Setiap orang ada masanya, dan setiap masa ada orangnya. Manusia datang dan pergi, nahkoda akan silih berganti. Itu sudah pasti dan seleksi alam yang pasti terjadi. Maka tugas berat merawat NW ke masa depan adalah kaderisasi dan regenerasi. Sebab tak ada kuasa yang abadi. Tak ada pemimpin yang kekal. Oleh karenanya, kita harus mampu mengubah fokus, yakni menata masa depan yang lebih sehat dan akrab. Tingalkan dendam kesumat, padampkan api permusuhan menjilat-jilat. Mari kita semua menjadi di “air” di tengah musim “kebakaran” di tubuh Nahdaltul wathan.

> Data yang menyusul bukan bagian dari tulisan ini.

import Summits.HubbardSuperconductivity.HubbardSuperconductivity.Theorems.AnisotropyChordTransferFibre3FinXDEvalW

/-!
# Route `AnisotropyChord` / H0 rotor rung: FIN per-`L` row-D (KT-2a″) cell facts, `L = 13`, cells 154–155

Kernel facts `xdCellAny0 13 (49/50) la lb aD = true` (in-kernel point tables, zero data; `decide +kernel`) for the combined-cell
grid of `L = 13` (g5 design, 1–2.5 % cells); assembled in `…FinXDThirteen`.  Prover seat `hubbard-h0-rotor-p3` g7; helper for piece A =
stmt-HubbardSuperconductivity-23918 of rung 19089 (`--supports`, helper class).  WHAT THIS IS NOT: nothing here proves superconductivity in the
Hubbard model (rotor TARGET as worded stays FALSE, g15 verdict); kernel facts for ONE hypothesis of ONE conditional reduction.  No sorry.
-/

set_option linter.dupNamespace false
set_option autoImplicit false

namespace Summit.HubbardSuperconductivity.HubbardSuperconductivity.Theorems.AnisotropyChord.Transfer.Fibre3

namespace FinXD

/-- cell 154 of `L = 13` (`cert`). [folklore] -/
theorem xd13_154 : xdCellAny0 13 (49/50 : ℚ) 13624986910438329 13788486753363589 (1/20 : ℚ) = true := by (rw [← xdCellAnyW0_eq]; decide +kernel)

/-- cell 155 of `L = 13` (`cert`). [folklore] -/
theorem xd13_155 : xdCellAny0 13 (49/50 : ℚ) 13788486753363589 13953948594403953 (1/20 : ℚ) = true := by (rw [← xdCellAnyW0_eq]; decide +kernel)

end FinXD

end Summit.HubbardSuperconductivity.HubbardSuperconductivity.Theorems.AnisotropyChord.Transfer.Fibre3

Mari kita belajar dari ormas dan sebuah perkumpulan yang gagal melakukan kaderisasi, maka ormasnya akan punah ditelan zaman. Akan remuk digilas perubahan sosial. Akan berkeping-keping dihantam badai persaingan global. Akan takluk oleh kelompok-kelompok yang mapan. Jika pun ormas itu masih mampu eksis, namun tampak layu seperti hidup enggan, pun mati tak mau. Mari kita sadar bahwa sudah banyak anak-anak muda NW yang memilih “hijrah” ke ormas-ormas lain. Mereka butuh tempat yang nyaman untuk berkembang, mereka butuh tempat yang teduh untuk menempa wawasan, dan mereka butuh kana-kanal strategis untuk melakukan lompatan-lompatan pemikiran, gagasan, dan karir. Lalu apa yang kita persiapkan bagi mereka, inilah yang harus dipikirkan bersama.

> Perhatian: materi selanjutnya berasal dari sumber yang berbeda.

import Summits.ABC.ABC.Theorems.PadicPrimesKummerThirdY07OddStubOrdLineG
import HarnessLib

/-!
# Cell abc-stewartyu, crux `Y07Odd` (stmt-ABC-19658), line `gen3-slab-odd`: the `Λ`-ORDER LINE from the negated bound with ANY constant `c ≥ 256`
# (the landed stub `stub_ordLineG` carries the superseded field equations `P.Nq = 1`, `P.Amax = Vmax` of the first parameter record; this is its
# record-free form used by the R21 skeleton)

`Summits/ABC/StewartYu/PadicG3OrdLine.lean` — cell `abc-stewartyu` (seat p2-g4, F-odd lead).  One theorem `G3Setup.ordLine_of_negBound`; no named fact.

References: K. Yu, Acta Math. 211 (2013) §7.
-/

noncomputable section

open Finset

namespace Summit.ABC.StewartYu

namespace G3Setup

variable {p : ℕ} [Fact p.Prime] (S : G3Setup p)

/-- **The `Λ`-order line from the negated bound** (any constant `c ≥ 256`): `∏ αⱼ^{bⱼ} ≠ 1` and
`(m+1) + ord_p(b_{j₀}) ≤ ord_p(∏ αⱼ^{bⱼ} − 1)` for the record's `m = ⌈8(n+1)/log p − θ₀⌉`. [cite: Yu2013, §7; shape only] -/
theorem ordLine_of_negBound (hp2 : p ≠ 2) (hn2 : 2 ≤ S.n) (V : Fin S.n → ℝ) (Vmax W : ℝ)
    (hV1 : ∀ j, 1 ≤ V j) (hVm : ∀ j, V j ≤ Vmax) (hWb : ∀ j, Real.log (max 3 (|S.b j| : ℝ)) ≤ W) (hW : 1 ≤ W)
    {c : ℝ} (hc : 256 ≤ c)
    (hU : ¬ (padicValRat p (∏ j, S.α j ^ S.b j - 1) : ℝ) * Real.log p ≤
        c ^ S.n * ((p : ℝ) / Real.log p) * (∏ j, V j) * (W + Real.log p + Real.log (2 * Vmax)))
    (P : PadicG3Par S.n) (hPp : P.p = p) :
    ∏ j, S.α j ^ S.b j ≠ 1 ∧ ((P.m + 1 : ℕ) : ℤ) + padicValInt p (S.b S.j₀) ≤ padicValRat p (∏ j, S.α j ^ S.b j - 1) := by
  have _h2 := hp2
  have hp : p.Prime := Fact.out
  have hp3 : 3 ≤ p := by have := hp.two_le; omega
  have hpR : (3 : ℝ) ≤ p := by exact_mod_cast hp3
  have hlogp : 0 < Real.log p := Real.log_pos (by linarith)
  have hn1 : 1 ≤ S.n := by omega
  -- the right side of the bound is ≥ 256ⁿ (W + log p) ≥ W + 2 log p + 8(n+1) > 0
  have hVmax : 1 ≤ Vmax := le_trans (hV1 ⟨0, hn1⟩) (hVm ⟨0, hn1⟩)
  have hprodV : 1 ≤ ∏ j, V j := by
    calc (1 : ℝ) = ∏ _j : Fin S.n, (1 : ℝ) := by simp
      _ ≤ ∏ j, V j := prod_le_prod (fun _ _ => zero_le_one) fun j _ => hV1 j
  have hlog2V : 0 ≤ Real.log (2 * Vmax) := Real.log_nonneg (by linarith)
  have hpl : 1 ≤ (p : ℝ) / Real.log p := by
    rw [le_div_iff₀ hlogp, one_mul]
    have := Real.log_le_sub_one_of_pos (show (0 : ℝ) < p by linarith)
    linarith
  set R : ℝ := c ^ S.n * ((p : ℝ) / Real.log p) * (∏ j, V j) * (W + Real.log p + Real.log (2 * Vmax)) with hR
  have hc0 : (0 : ℝ) ≤ c := le_trans (by norm_num) hc
  have hR1 : c ^ S.n * (W + Real.log p) ≤ R := by
    have h256 : (0 : ℝ) ≤ c ^ S.n := by positivity
    have hWl : 0 ≤ W + Real.log p := by linarith
    calc c ^ S.n * (W + Real.log p) = c ^ S.n * 1 * 1 * (W + Real.log p) := by ring
      _ ≤ R := by
        rw [hR]
        exact mul_le_mul (mul_le_mul (mul_le_mul_of_nonneg_left hpl h256) hprodV zero_le_one (by positivity)) (by linarith)
          hWl (by positivity)
  have hR2 : W + 2 * Real.log p + 8 * (S.n + 1) ≤ R := by
    have h' := Summit.ABC.ABC.Cruxes.Y07Odd.SlabOdd.eight_mul_add_nine_le_pow hn1
    have hcn : (256 : ℝ) ^ S.n ≤ c ^ S.n := pow_le_pow_left₀ (by norm_num) hc _
    have h : (8 : ℝ) * S.n + 9 ≤ c ^ S.n := h'.trans hcn
    have h256 : (1 : ℝ) ≤ c ^ S.n := le_trans (one_le_pow₀ (by norm_num : (1:ℝ) ≤ 256)) hcn
    -- (256ⁿ − 1) W + (256ⁿ − 2) log p ≥ 256ⁿ − 1 ≥ 8n + 8
    have hlogp3 : Real.log p ≤ p := le_trans (Real.log_le_sub_one_of_pos (by linarith)) (by linarith)
    nlinarith [mul_le_mul_of_nonneg_left hW (by linarith : (0 : ℝ) ≤ c ^ S.n - 1),
      mul_nonneg (by linarith : (0 : ℝ) ≤ c ^ S.n - 2) hlogp.le]
  have hRpos : 0 < R := by have := hlogp; nlinarith
  -- the order `U`
  set U : ℤ := padicValRat p (∏ j, S.α j ^ S.b j - 1) with hUdef
  have hUlt : R < (U : ℝ) * Real.log p := by push Not at hU; rw [hR]; exact hU
  refine ⟨?_, ?_⟩
  · intro h1
    have hU0 : U = 0 := by rw [hUdef, h1, sub_self, padicValRat.zero]
    rw [hU0] at hUlt; push_cast at hUlt; rw [zero_mul] at hUlt
    exact absurd hUlt (not_lt.mpr hRpos.le)
  · -- `ord_p(b_{j₀}) log p ≤ W`
    set v : ℕ := padicValInt p (S.b S.j₀) with hvdef
    have hv : (v : ℝ) * Real.log p ≤ W := by
      have hb0 : S.b S.j₀ ≠ 0 := S.bj₀_ne
      have hdvd : p ^ v ∣ (S.b S.j₀).natAbs := by rw [hvdef]; unfold padicValInt; exact pow_padicValNat_dvd
      have hle : p ^ v ≤ (S.b S.j₀).natAbs := Nat.le_of_dvd (Int.natAbs_pos.mpr hb0) hdvd
      have hleR : (p : ℝ) ^ v ≤ |(S.b S.j₀ : ℝ)| := by
        rw [← Int.cast_abs, ← Nat.cast_natAbs]; exact_mod_cast hle
      have hpv : (0 : ℝ) < (p : ℝ) ^ v := by positivity
      calc (v : ℝ) * Real.log p = Real.log ((p : ℝ) ^ v) := by rw [Real.log_pow]
        _ ≤ Real.log |(S.b S.j₀ : ℝ)| := Real.log_le_log hpv hleR
        _ ≤ Real.log (max 3 (|S.b S.j₀| : ℝ)) := by
            rw [← Int.cast_abs]
            refine Real.log_le_log (by rw [Int.cast_abs]; exact lt_of_lt_of_le hpv hleR) ?_
            push_cast; exact le_max_right _ _
        _ ≤ W := hWb S.j₀
    -- `(m+1) log p ≤ 8(n+1) + 2 log p`
    have hm : ((P.m + 1 : ℕ) : ℝ) * Real.log p ≤ 8 * (S.n + 1) + 2 * Real.log p := by
      have h := P.m_le
      rw [hPp] at h
      unfold Summit.ABC.StewartYu.PadicG3Par.cG at h
      push_cast
      have : (P.m : ℝ) * Real.log p ≤ 8 * (S.n + 1) + Real.log p := by
        have := mul_le_mul_of_nonneg_right h hlogp.le
        rw [add_mul, div_mul_cancel₀ _ hlogp.ne', one_mul] at this
        linarith
      nlinarith
    -- compare
    have hk : (((P.m + 1 : ℕ) : ℤ) + (v : ℤ) : ℝ) * Real.log p < (U : ℝ) * Real.log p := by
      push_cast
      have : (((P.m + 1 : ℕ) : ℝ) + v) * Real.log p ≤ R := by
        rw [add_mul]; push_cast at hm ⊢; linarith
      push_cast at this
      linarith
    have hk' : (((P.m + 1 : ℕ) : ℤ) + (v : ℤ) : ℝ) < (U : ℝ) := lt_of_mul_lt_mul_right hk hlogp.le
    have hk'' : ((P.m + 1 : ℕ) : ℤ) + (v : ℤ) < U := by exact_mod_cast hk'
    rw [hvdef] at hk''
    exact hk''.le


end G3Setup

end Summit.ABC.StewartYu

end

Gambaran ini barangkali terlalu dramatis, namun yang pasti ini adalah perkerjaan rumah bagi jama’ah Nahdlatul Wathan, terutama para elit di pimpinan struktural. Apakah kita siap melunasi hutang janji kita pada Maulana Syaikh yang telah kita ikrarkan dalam bai’at-baiat itu. Apakah kita siap melepas ego golongan menuju kepentingan bersama yang lebih luas dan jangka panjang. Untuk sebuah cita-cita besar, kita mesti menata langka bersama, dan terus berbenah merawat warisan Maulana itu, yakni NW yang kita cintai sepenuh hati. Kini kuncinya adalah kelapangan di antara kita (kedua kubu), jika masih saja keras hati dan ego yang dipertahankan, jangan harap ada “islah” dan perdamaian. Sebab cara pandang yang selalu mencari kambing hitam, hanya akan merawat dendam kesumat dalam lamat-lamat hasrat kuasa yang tak berkesudahan. Jika ada salah dan khilaf di masa lalu, kenapa kita tak segera saling memaafkan. Islam tidak mengenal konsep dosa warisan. Tugas kita sebagai generasi adalah menyulam yang terkoyak di masa silam, dan lalu merajut yang terserak demi masa depan yang menjelang. Sekian!